NP is the set of problems that, if you have a solution to them, you can efficiently check that the solution is correct. For example, the problem could be ‘given this set of numbers, can you split it into N smaller sets such that each one has the same sum?’. If you have a solution, checking it is as simple as finding the sum of each set and checking they’re the same. But finding a solution to an NP problem might be more complicated – the number of things to check, or calculations to do, could be too big.

Whether a problem is P or NP is an important distinction in the theory of complexity – one of the major unsolved problems in maths, and one of the Clay Institute’s Millennium Prize Problems, is the question of P vs NP – do polynomial time algorithms exist for solving NP problems – i.e. are P and NP the same thing?

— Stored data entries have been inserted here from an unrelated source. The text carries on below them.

import Literature.NumberTheory.LFunctions.ConreyIwaniec2002Thm61Partition
import Literature.NumberTheory.LFunctions.ConreyIwaniec2002Thm61Bumps
import Literature.NumberTheory.LFunctions.ConreyIwaniec2002Thm61ShiftedArith
import HarnessLib

/-!
# Conrey–Iwaniec (2002), Theorem 6.1, (6.27): the pieces of `S*(h)` on the smooth `ρ`-adic partition

B. Conrey, H. Iwaniec, Acta Arith. 103 (2002), §6 (6.27) [held text `paper:arxiv-math_0111012`,
p0015:L52–80]. With `ρ = 9/8`, the constituents `η_k = plateau ρ (ρ^k/ρ) (ρ^k)` (support
`[ρ^{k-1}, ρ^{k+1}]`) of the partition of unity of `ConreyIwaniec2002Thm61Partition` are inserted in
the variable `m = n + h` of
`S*(h) = Σ_n λ(n+h)a(n+h)·conj(λ(n)a(n))·L(hT/n)` (6.9) and of `∫₀^∞ a(x+h)ā(x)L(hT/x)dx`:

* **non-separated pieces** (`h ≤ ρ^{k-1} − ρ^{k-2}`): with the fattening
  `θ_k = plateau ρ X_k ρ^{k+1}` (`= 1` on `[ρ^{k-2}, ρ^{k+1}] ⊇ supp η_k − h`, `X_k = ρ^{k-3}`), the
  `k`-th piece of the sum / integral is exactly the left side of (6.19) for the test functions
  `g₁ = η_k·a/(4PW_k)`, `g₂ = θ_k·ā·L(hT/·)/(48PW_k)` on `[X_k, 2X_k]` (`W_k = (1+X_k/Y)⁻⁴`), so
  `|S_k − σ(h)I_k| ≤ 192P²W_k²·Bτ(h)X_k^{3/4}log²(3X_k)` (`piece_bound`), and the sum over these
  pieces is `≪ P²Bτ(h)Y^{3/4}log²(3Y)` (`large_block_bound`) — the first error term of (6.27);
* the **separated pieces** (`ρ^N ≤ 12h`, trivial bounds; second and third error terms of (6.27))
  are treated in `ConreyIwaniec2002Thm61ShiftedSmall.lean`.

PROVED HERE (namespace `ConreyIwaniec2002.Thm61ShiftedPieces`), no `sorry`, no `def`; for the
registered stub S2b `stub_thm61_shifted` of SKELETON P64 (line `thm61-cm-convolution`).

## References
* [ConreyIwaniec2002] B. Conrey, H. Iwaniec, Acta Arith. 103 (2002) 259–312: §6 (6.9), (6.14),
  (6.19), (6.27).
-/

noncomputable section

open Set Filter MeasureTheory
open scoped Topology

namespace Literature.NumberTheory.LFunctions

namespace ConreyIwaniec2002

namespace Thm61ShiftedPieces

open Thm61Partition Thm61Bumps Thm61ShiftedArith

/-! ### Numerics of `ρ = 9/8` -/

/-- `ρ = 9/8`: `1 < ρ`, `ρ⁴ ≤ 2`, `ρ⁵ ≤ 2`, `ρ⁻¹ − ρ⁻² = 8/81`, `ρ³ = 729/512`.
[cite: ConreyIwaniec2002, §6 (6.27)] -/
theorem rho_facts {ρ : ℝ} (hρ : ρ = 9 / 8) :
    1 < ρ ∧ 0 < ρ ∧ ρ ^ 4 ≤ 2 ∧ ρ ^ 5 ≤ 2 ∧ ρ ^ 3 = 729 / 512 := by
  subst hρ; norm_num

/-! ### The weight bounds on a dyadic segment -/

/-- On `[X, 2X]` (`X > 0`): `‖a‖, x‖a′‖, x²‖a″‖ ≤ W = (1 + X/Y)⁻⁴` for `a` in the class (6.14).
[cite: ConreyIwaniec2002, §6 (6.14)] -/
theorem a_bounds_on {a : ℝ → ℂ} {Y : ℝ} (ha : IsCutoff14 a Y) (hY : 0 < Y) {X : ℝ} (hX : 0 < X)
    {x : ℝ} (hx : x ∈ Icc X (2 * X)) :
    ‖a x‖ ≤ ((1 + X / Y) ^ 4)⁻¹ ∧ x * ‖iteratedDeriv 1 a x‖ ≤ ((1 + X / Y) ^ 4)⁻¹ ∧
      x ^ 2 * ‖iteratedDeriv 2 a x‖ ≤ ((1 + X / Y) ^ 4)⁻¹ := by
  have hx0 : 0 < x := lt_of_lt_of_le hX hx.1
  have hW : ((1 + x / Y) ^ 4)⁻¹ ≤ ((1 + X / Y) ^ 4)⁻¹ := by
    apply inv_anti₀ (by positivity)
    apply pow_le_pow_left₀ (by positivity)
    have : X / Y ≤ x / Y := div_le_div_of_nonneg_right hx.1 hY.le
    linarith
  refine ⟨?_, ?_, ?_⟩
  · have h := ha.2 0 (by norm_num) x hx0
    rw [pow_zero, one_mul, iteratedDeriv_zero] at h
    exact h.trans hW
  · have h := ha.2 1 (by norm_num) x hx0
    rw [pow_one] at h
    exact h.trans hW
  · exact (ha.2 2 le_rfl x hx0).trans hW

/-- On `[X, 2X]`: the factor `b = ā·L(c/·)` has `‖b‖, x‖b′‖, x²‖b″‖ ≤ 12W`.
[cite: ConreyIwaniec2002, §6 (6.14), (6.27)] -/
theorem conj_ell_bounds_on {K : ℝ → ℝ} (hK : IsCIKernel K) {a : ℝ → ℂ} {Y : ℝ} (ha : IsCutoff14 a Y)
    (hY : 0 < Y) {c : ℝ} (hc : 0 < c) {X : ℝ} (hX : 0 < X) {x : ℝ} (hx : x ∈ Icc X (2 * X)) :
    ‖starRingEnd ℂ (a x) * ((ciL K (c / x) : ℝ) : ℂ)‖ ≤ 12 * ((1 + X / Y) ^ 4)⁻¹ ∧
      x * ‖iteratedDeriv 1 (fun y => starRingEnd ℂ (a y) * ((ciL K (c / y) : ℝ) : ℂ)) x‖ ≤
        12 * ((1 + X / Y) ^ 4)⁻¹ ∧
      x ^ 2 * ‖iteratedDeriv 2 (fun y => starRingEnd ℂ (a y) * ((ciL K (c / y) : ℝ) : ℂ)) x‖ ≤
        12 * ((1 + X / Y) ^ 4)⁻¹ := by
  have hx0 : 0 < x := lt_of_lt_of_le hX hx.1
  set W : ℝ := ((1 + X / Y) ^ 4)⁻¹ with hW
  have hW0 : 0 ≤ W := by positivity
  obtain ⟨ha0, ha1, ha2⟩ := a_bounds_on ha hY hX hx
  obtain ⟨hℓc, hℓ⟩ := ell_bounds hK hc
  obtain ⟨hl0, hl1, hl2⟩ := hℓ x hx0
  have hf0 : ‖starRingEnd ℂ (a x)‖ ≤ W := by rwa [Complex.norm_conj]
  have hf1 : x * ‖iteratedDeriv 1 (fun y => starRingEnd ℂ (a y)) x‖ ≤ W := by
    rwa [norm_iteratedDeriv_conj a hx0]
  have hf2 : x ^ 2 * ‖iteratedDeriv 2 (fun y => starRingEnd ℂ (a y)) x‖ ≤ W := by
    rwa [norm_iteratedDeriv_conj a hx0]
  obtain ⟨h0, h1, h2⟩ := leibniz_Ioi (contDiffOn_conj ha.1) hℓc hx0 hf0 hf1 hf2 hl0 hl1 hl2
  refine ⟨h0.trans (by nlinarith), h1.trans (by nlinarith), h2.trans (by nlinarith)⟩

/-! ### The non-separated pieces: (6.19) applies -/

section Piece

variable {ρ : ℝ} (hρ : ρ = 9 / 8) {K : ℝ → ℝ} (hK : IsCIKernel K)
  {lam : ℕ → ℂ} {σ : ℕ → ℝ} {B₁ : ℝ} (hS : ShiftedConvolutionBound lam σ B₁)
  {T Y : ℝ} {a : ℝ → ℂ} (hT : 1 ≤ T) (hY : 2 ≤ Y) (ha : IsCutoff14 a Y) (ha0 : a 0 = 0)
  {h : ℕ} (hh : 1 ≤ h) {D : ℝ} (hD1 : 1 ≤ D)
  (hD : ∀ u v : ℝ, 0 < u → u ≤ v → ∀ m : ℕ, m ≤ 2 → ∀ x : ℝ,
      |x| ^ m * |iteratedDeriv m (plateau ρ u v) x| ≤ ρ ^ 2 * D * (1 + (v / u) ^ 2))

include hρ hh in
/-- For a non-separated piece (`h ≤ ρ^{k-1} − ρ^{k-2}`): `ρ^k ≥ 81/8`, `X_k = ρ^{k-3} ≥ 64/9`.
[cite: ConreyIwaniec2002, §6 (6.27)] -/
theorem piece_scale {k : ℕ} (hk : (h : ℝ) ≤ ρ ^ k / ρ - ρ ^ k / ρ ^ 2) :
    81 / 8 ≤ ρ ^ k ∧ 64 / 9 ≤ (ρ ^ 3)⁻¹ * ρ ^ k := by
  obtain ⟨hρ1, hρ0, -, -, hρ3⟩ := rho_facts hρ
  have hh1 : (1:ℝ) ≤ h := by exact_mod_cast hh
  have e : ρ ^ k / ρ - ρ ^ k / ρ ^ 2 = ρ ^ k * (8 / 81) := by
    rw [div_eq_mul_inv, div_eq_mul_inv, ← mul_sub]
    congr 1
    rw [hρ]; norm_num
  rw [e] at hk
  constructor
  · nlinarith
  · rw [hρ3]; nlinarith

include hρ in
/-- If `η_k(n + h) ≠ 0` and the piece is non-separated then `θ_k(n) = 1`
(`n ≥ ρ^{k-1} − h ≥ ρ^{k-2}`, `n ≤ n + h ≤ ρ^{k+1}`). [cite: ConreyIwaniec2002, §6 (6.27)] -/
theorem theta_eq_one {k : ℕ} (hk : (h : ℝ) ≤ ρ ^ k / ρ - ρ ^ k / ρ ^ 2) {x : ℝ}
    (hη : plateau ρ (ρ ^ k / ρ) (ρ ^ k) (x + h) ≠ 0) :
    plateau ρ ((ρ ^ 3)⁻¹ * ρ ^ k) (ρ ^ (k + 1)) x = 1 := by
  obtain ⟨hρ1, hρ0, -, -, -⟩ := rho_facts hρ
  have hρk : 0 < ρ ^ k := pow_pos hρ0 k
  have hu : 0 < ρ ^ k / ρ := by positivity
  have huv : ρ ^ k / ρ ≤ ρ ^ k := div_le_self hρk.le hρ1.le
  have hmem : x + h ∈ Icc (ρ ^ k / ρ) (ρ * ρ ^ k) := by
    by_contra hc
    exact hη (plateau_eq_zero_of_not_mem hρ1 hu huv hc)
  refine plateau_eq_one hρ1 (by positivity) (by positivity) ?_ ?_
  · have e : ρ * ((ρ ^ 3)⁻¹ * ρ ^ k) = ρ ^ k / ρ ^ 2 := by field_simp
    rw [e]; linarith [hmem.1]
  · have h0 : (0:ℝ) ≤ h := Nat.cast_nonneg h
    rw [pow_succ]; linarith [hmem.2]

include hρ hK hS hT hY ha ha0 hh hD1 hD in
/-- **The non-separated piece `k` via (6.19)**: with `X_k = ρ^{k-3}`, `W_k = (1+X_k/Y)⁻⁴`,
`P = ρ²D(1+ρ⁸)`,
`|Σ_n λ(n+h)a(n+h)conj(λ(n)a(n))L(hT/n)η_k(n+h) − σ(h)∫₀^∞ a(x+h)ā(x)L(hT/x)η_k(x+h)dx|
  ≤ 192P²·Bτ(h)·X_k^{3/4}log²(3X_k)(1+X_k/Y)⁻⁸`. [cite: ConreyIwaniec2002, §6 (6.19), (6.27)] -/
theorem piece_bound (k : ℕ) (hk : (h : ℝ) ≤ ρ ^ k / ρ - ρ ^ k / ρ ^ 2) :
    ‖(∑' n : ℕ, lam (n + h) * a ((n : ℝ) + h) * starRingEnd ℂ (lam n * a n) *
          (ciL K (h * T / n) : ℂ) * (plateau ρ (ρ ^ k / ρ) (ρ ^ k) ((n : ℝ) + h) : ℂ)) -
        (σ h : ℂ) * ∫ x in Ioi (0:ℝ), a (x + h) * starRingEnd ℂ (a x) * (ciL K (h * T / x) : ℂ) *
          (plateau ρ (ρ ^ k / ρ) (ρ ^ k) (x + h) : ℂ)‖ ≤
      192 * (ρ ^ 2 * D * (1 + ρ ^ 8)) ^ 2 * B₁ * (Nat.divisors h).card *
        (((ρ ^ 3)⁻¹ * ρ ^ k) ^ (3 / 4 : ℝ) * Real.log (3 * ((ρ ^ 3)⁻¹ * ρ ^ k)) ^ 2 *
          ((1 + (ρ ^ 3)⁻¹ * ρ ^ k / Y) ^ 8)⁻¹) := by
  obtain ⟨hρ1, hρ0, hρ4, hρ5, hρ3⟩ := rho_facts hρ
  obtain ⟨hρk81, hX64⟩ := piece_scale hρ hh hk
  set X : ℝ := (ρ ^ 3)⁻¹ * ρ ^ k with hXdef
  set P : ℝ := ρ ^ 2 * D * (1 + ρ ^ 8) with hPdef
  set W : ℝ := ((1 + X / Y) ^ 4)⁻¹ with hWdef
  have hY0 : 0 < Y := by linarith
  have hρk : 0 < ρ ^ k := pow_pos hρ0 k
  have hX0 : 0 < X := by positivity
  have hXhalf : 1 / 2 ≤ X := by linarith
  have hW0 : 0 < W := by positivity
  have hD0 : 0 < D := by linarith
  have hP0 : 0 < P := by positivity
  have hc : 0 < (h : ℝ) * T := by
    have : (1:ℝ) ≤ h := by exact_mod_cast hh
    positivity
  -- the supports
  have hu₁ : 0 < ρ ^ k / ρ := by positivity
  have huv₁ : ρ ^ k / ρ ≤ ρ ^ k := div_le_self hρk.le hρ1.le
  have hXle : X ≤ ρ ^ k / ρ := by
    rw [hXdef, div_eq_mul_inv, mul_comm]
    exact mul_le_mul_of_nonneg_left (inv_anti₀ hρ0 (by nlinarith)) hρk.le
  have h2X : ρ * ρ ^ (k + 1) ≤ 2 * X := by
    rw [hXdef, pow_succ]
    have : ρ * (ρ ^ k * ρ) = (ρ ^ 5 * (ρ ^ 3)⁻¹) * ρ ^ k := by field_simp
    rw [this, ← mul_assoc]
    exact mul_le_mul_of_nonneg_right (by
      calc ρ ^ 5 * (ρ ^ 3)⁻¹ ≤ 2 * (ρ ^ 3)⁻¹ := mul_le_mul_of_nonneg_right hρ5 (by positivity)
        _ = 2 * (ρ ^ 3)⁻¹ := rfl) hρk.le
  have hsupp₁ : Icc (ρ ^ k / ρ) (ρ * ρ ^ k) ⊆ Icc X (2 * X) := by
    intro x hx
    refine ⟨hXle.trans hx.1, hx.2.trans (le_trans ?_ h2X)⟩
    rw [pow_succ]; nlinarith
  have huv₂ : X ≤ ρ ^ (k + 1) := hXle.trans (huv₁.trans (by rw [pow_succ]; nlinarith))
  have hsupp₂ : Icc X (ρ * ρ ^ (k + 1)) ⊆ Icc X (2 * X) := fun x hx => ⟨hx.1, hx.2.trans h2X⟩
  -- the constituents
  have hB₁ : IsBumpOn X (fun x => (plateau ρ (ρ ^ k / ρ) (ρ ^ k) x : ℂ) * a x /
      ((4 * P * W : ℝ) : ℂ)) := by
    refine isBumpOn_of_bounds hX0 hP0 hW0 (plateau_contDiff ρ _ _)
      (fun x hx => plateau_eq_zero_of_not_mem hρ1 hu₁ huv₁ fun hx' => hx (hsupp₁ hx'))
      (fun m hm x => ?_) ha.1 (fun x hx => a_bounds_on ha hY0 hX0 hx)
    refine (hD _ _ hu₁ huv₁ m hm x).trans ?_
    have e : ρ ^ k / (ρ ^ k / ρ) = ρ := by field_simp
    rw [e, hPdef]
    have : ρ ^ 2 ≤ ρ ^ 8 := pow_le_pow_right₀ hρ1.le (by norm_num)
    nlinarith [hD0, pow_pos hρ0 2]
  have hB₂ : IsBumpOn X (fun x => (plateau ρ X (ρ ^ (k + 1)) x : ℂ) *
      (starRingEnd ℂ (a x) * ((ciL K (h * T / x) : ℝ) : ℂ)) / ((4 * P * (12 * W) : ℝ) : ℂ)) := by
    refine isBumpOn_of_bounds hX0 hP0 (by positivity) (plateau_contDiff ρ _ _)
      (fun x hx => plateau_eq_zero_of_not_mem hρ1 hX0 huv₂ fun hx' => hx (hsupp₂ hx'))
      (fun m hm x => ?_) ((contDiffOn_conj ha.1).mul (ell_bounds hK hc).1)
      (fun x hx => conj_ell_bounds_on hK ha hY0 hc hX0 hx)
    refine (hD _ _ hX0 huv₂ m hm x).trans (le_of_eq ?_)
    have e : ρ ^ (k + 1) / X = ρ ^ 4 := by rw [hXdef]; field_simp; ring
    rw [e, hPdef]; ring
  -- (6.19) for the un-normalised constituents
  have h619 := shifted_bound_scaled hS hXhalf (by positivity : 0 < 4 * P * W)
    (by positivity : 0 < 4 * P * (12 * W)) hB₁ hB₂ hh
  -- identification of the sum
  have hpt : ∀ (x : ℝ) (u v : ℂ),
      u * a (x + h) * (v * starRingEnd ℂ (a x)) * ((ciL K (h * T / x) : ℝ) : ℂ) *
          (plateau ρ (ρ ^ k / ρ) (ρ ^ k) (x + h) : ℂ) =
        u * v * ((plateau ρ (ρ ^ k / ρ) (ρ ^ k) (x + h) : ℂ) * a (x + h)) *
          ((plateau ρ X (ρ ^ (k + 1)) x : ℂ) *
            (starRingEnd ℂ (a x) * ((ciL K (h * T / x) : ℝ) : ℂ))) := by
    intro x u v
    by_cases hη : plateau ρ (ρ ^ k / ρ) (ρ ^ k) (x + h) = 0
    · rw [hη]; simp
    · rw [theta_eq_one hρ hk hη]; push_cast; ring
  have hsum : (∑' n : ℕ, lam (n + h) * a ((n : ℝ) + h) * starRingEnd ℂ (lam n * a n) *
        (ciL K (h * T / n) : ℂ) * (plateau ρ (ρ ^ k / ρ) (ρ ^ k) ((n : ℝ) + h) : ℂ)) =
      ∑ n ∈ Finset.Icc 1 ⌊2 * X⌋₊, lam (n + h) * starRingEnd ℂ (lam n) *
        ((plateau ρ (ρ ^ k / ρ) (ρ ^ k) ((n : ℝ) + h) : ℂ) * a ((n : ℝ) + h)) *
        ((plateau ρ X (ρ ^ (k + 1)) n : ℂ) *
          (starRingEnd ℂ (a n) * ((ciL K (h * T / n) : ℝ) : ℂ))) := by
    rw [tsum_eq_sum (s := Finset.Icc 1 ⌊2 * X⌋₊)]
    · refine Finset.sum_congr rfl fun n _ => ?_
      rw [map_mul]
      exact hpt n (lam (n + h)) (starRingEnd ℂ (lam n))
    · intro n hn
      rw [Finset.mem_Icc, not_and_or, not_le, not_le] at hn
      rcases hn with hn | hn
      · have : n = 0 := by omega
        subst this
        simp [ha0]
      · have hn' : 2 * X < n := lt_of_lt_of_le (Nat.lt_floor_add_one (2 * X)) (by exact_mod_cast hn)
        have hge : ρ * ρ ^ k ≤ (n : ℝ) + h := by
          have h0 : (0:ℝ) ≤ h := Nat.cast_nonneg h
          have : ρ * ρ ^ k ≤ 2 * X := by rw [pow_succ] at h2X; nlinarith
          linarith
        rw [plateau_eq_zero_of_ge hρ1 hu₁ huv₁ hge]; simp
  -- identification of the integral
  have hint : (∫ x in Ioi (0:ℝ), a (x + h) * starRingEnd ℂ (a x) * (ciL K (h * T / x) : ℂ) *
        (plateau ρ (ρ ^ k / ρ) (ρ ^ k) (x + h) : ℂ)) =
      ∫ x : ℝ, ((plateau ρ (ρ ^ k / ρ) (ρ ^ k) (x + h) : ℂ) * a (x + h)) *
        ((plateau ρ X (ρ ^ (k + 1)) x : ℂ) *
          (starRingEnd ℂ (a x) * ((ciL K (h * T / x) : ℝ) : ℂ))) := by
    have hR : (∫ x : ℝ, ((plateau ρ (ρ ^ k / ρ) (ρ ^ k) (x + h) : ℂ) * a (x + h)) *
        ((plateau ρ X (ρ ^ (k + 1)) x : ℂ) *
          (starRingEnd ℂ (a x) * ((ciL K (h * T / x) : ℝ) : ℂ)))) =
        ∫ x in Ioi (0:ℝ), ((plateau ρ (ρ ^ k / ρ) (ρ ^ k) (x + h) : ℂ) * a (x + h)) *
          ((plateau ρ X (ρ ^ (k + 1)) x : ℂ) *
            (starRingEnd ℂ (a x) * ((ciL K (h * T / x) : ℝ) : ℂ))) := by
      refine (setIntegral_eq_integral_of_forall_compl_eq_zero fun x hx => ?_).symm
      rw [mem_Ioi, not_lt] at hx
      have hle : x + h ≤ ρ ^ k / ρ := by
        have : (h : ℝ) ≤ ρ ^ k / ρ := hk.trans (sub_le_self _ (by positivity))
        linarith
      rw [plateau_eq_zero_of_le hρ1 hu₁ huv₁ hle]; simp
    rw [hR]
    refine setIntegral_congr_fun measurableSet_Ioi fun x _ => ?_
    have h1 := hpt x 1 1
    simp only [one_mul] at h1
    exact h1
  rw [hsum, hint]
  refine h619.trans (le_of_eq ?_)
  have hW2 : ((1 + X / Y) ^ 8)⁻¹ = W * W := by rw [hWdef, ← mul_inv, ← pow_add]
  rw [hW2]; ring

end Piece

/-! ### The sum over the non-separated pieces -/

section Blocks

variable {ρ : ℝ} (hρ : ρ = 9 / 8) {K : ℝ → ℝ} (hK : IsCIKernel K)
  {lam : ℕ → ℂ} {σ : ℕ → ℝ} {B₁ : ℝ} (hB₁ : 0 ≤ B₁) (hS : ShiftedConvolutionBound lam σ B₁)
  (hlam : ∀ n : ℕ, 1 ≤ n → ‖lam n‖ ≤ (Nat.divisors n).card)
  {T Y : ℝ} {a : ℝ → ℂ} (hT : 1 ≤ T) (hY : 2 ≤ Y) (ha : IsCutoff14 a Y) (ha0 : a 0 = 0)
  {h : ℕ} (hh : 1 ≤ h) {D : ℝ} (hD1 : 1 ≤ D)
  (hD : ∀ u v : ℝ, 0 < u → u ≤ v → ∀ m : ℕ, m ≤ 2 → ∀ x : ℝ,
      |x| ^ m * |iteratedDeriv m (plateau ρ u v) x| ≤ ρ ^ 2 * D * (1 + (v / u) ^ 2))

include hρ hK hB₁ hS hT hY ha ha0 hh hD1 hD in
/-- **The non-separated pieces summed** (first error term of (6.27)): over any finite set of
non-separated pieces, `Σ_k |S_k − σ(h)I_k| ≤ 192P²G₀·Bτ(h)Y^{3/4}log²(3Y)` with
`G₀ = ρ^{3/4}/(ρ^{3/4}−1) + (1−ρ^{−21/4})⁻¹`. [cite: ConreyIwaniec2002, §6 (6.19), (6.27)] -/
theorem large_block_bound (s : Finset ℕ) (hs : ∀ k ∈ s, (h : ℝ) ≤ ρ ^ k / ρ - ρ ^ k / ρ ^ 2) :
    ∑ k ∈ s, ‖(∑' n : ℕ, lam (n + h) * a ((n : ℝ) + h) * starRingEnd ℂ (lam n * a n) *
          (ciL K (h * T / n) : ℂ) * (plateau ρ (ρ ^ k / ρ) (ρ ^ k) ((n : ℝ) + h) : ℂ)) -
        (σ h : ℂ) * ∫ x in Ioi (0:ℝ), a (x + h) * starRingEnd ℂ (a x) * (ciL K (h * T / x) : ℂ) *
          (plateau ρ (ρ ^ k / ρ) (ρ ^ k) (x + h) : ℂ)‖ ≤
      192 * (ρ ^ 2 * D * (1 + ρ ^ 8)) ^ 2 * B₁ * (Nat.divisors h).card *
        ((ρ ^ (3 / 4 : ℝ) / (ρ ^ (3 / 4 : ℝ) - 1) + (1 - ρ ^ (-(21 / 4) : ℝ))⁻¹) *
          Y ^ (3 / 4 : ℝ) * Real.log (3 * Y) ^ 2) := by
  obtain ⟨hρ1, hρ0, -, -, -⟩ := rho_facts hρ
  have hc : 0 < (ρ ^ 3)⁻¹ := by positivity
  have hs' : ∀ k ∈ s, 1 / 3 ≤ (ρ ^ 3)⁻¹ * ρ ^ k := fun k hk => by
    have := (piece_scale hρ hh (hs k hk)).2; linarith
  refine (Finset.sum_le_sum fun k hk =>
    piece_bound hρ hK hS hT hY ha ha0 hh hD1 hD k (hs k hk)).trans ?_
  rw [← Finset.mul_sum]
  exact mul_le_mul_of_nonneg_left (sum_pieces_le hρ1 hc hY s hs') (by positivity)

end Blocks

end Thm61ShiftedPieces

end ConreyIwaniec2002

end Literature.NumberTheory.LFunctions

end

If anyone can answer this question (we think the answer is probably ‘no’, but we’re not sure) there’s a million dollar prize waiting for them.

The problem of timetabling can be shown to be NP – it’s equivalent to partitioning a set into triples, which is NP (many problems can be shown to be NP by finding an existing NP problem that they’re equivalent to when you boil them down to their simplest statement, like ‘match up students and lecturers with time slots and rooms’). So if you’re struggling to schedule everything – even if your class is small, and your room allocation options are limited – don’t worry: anyone would find this hard, and you’re doing a great job.

In summary: living is NP-complete and only small problems can be solved. The question is then: does my life consist only of small problems like having enough toilet paper?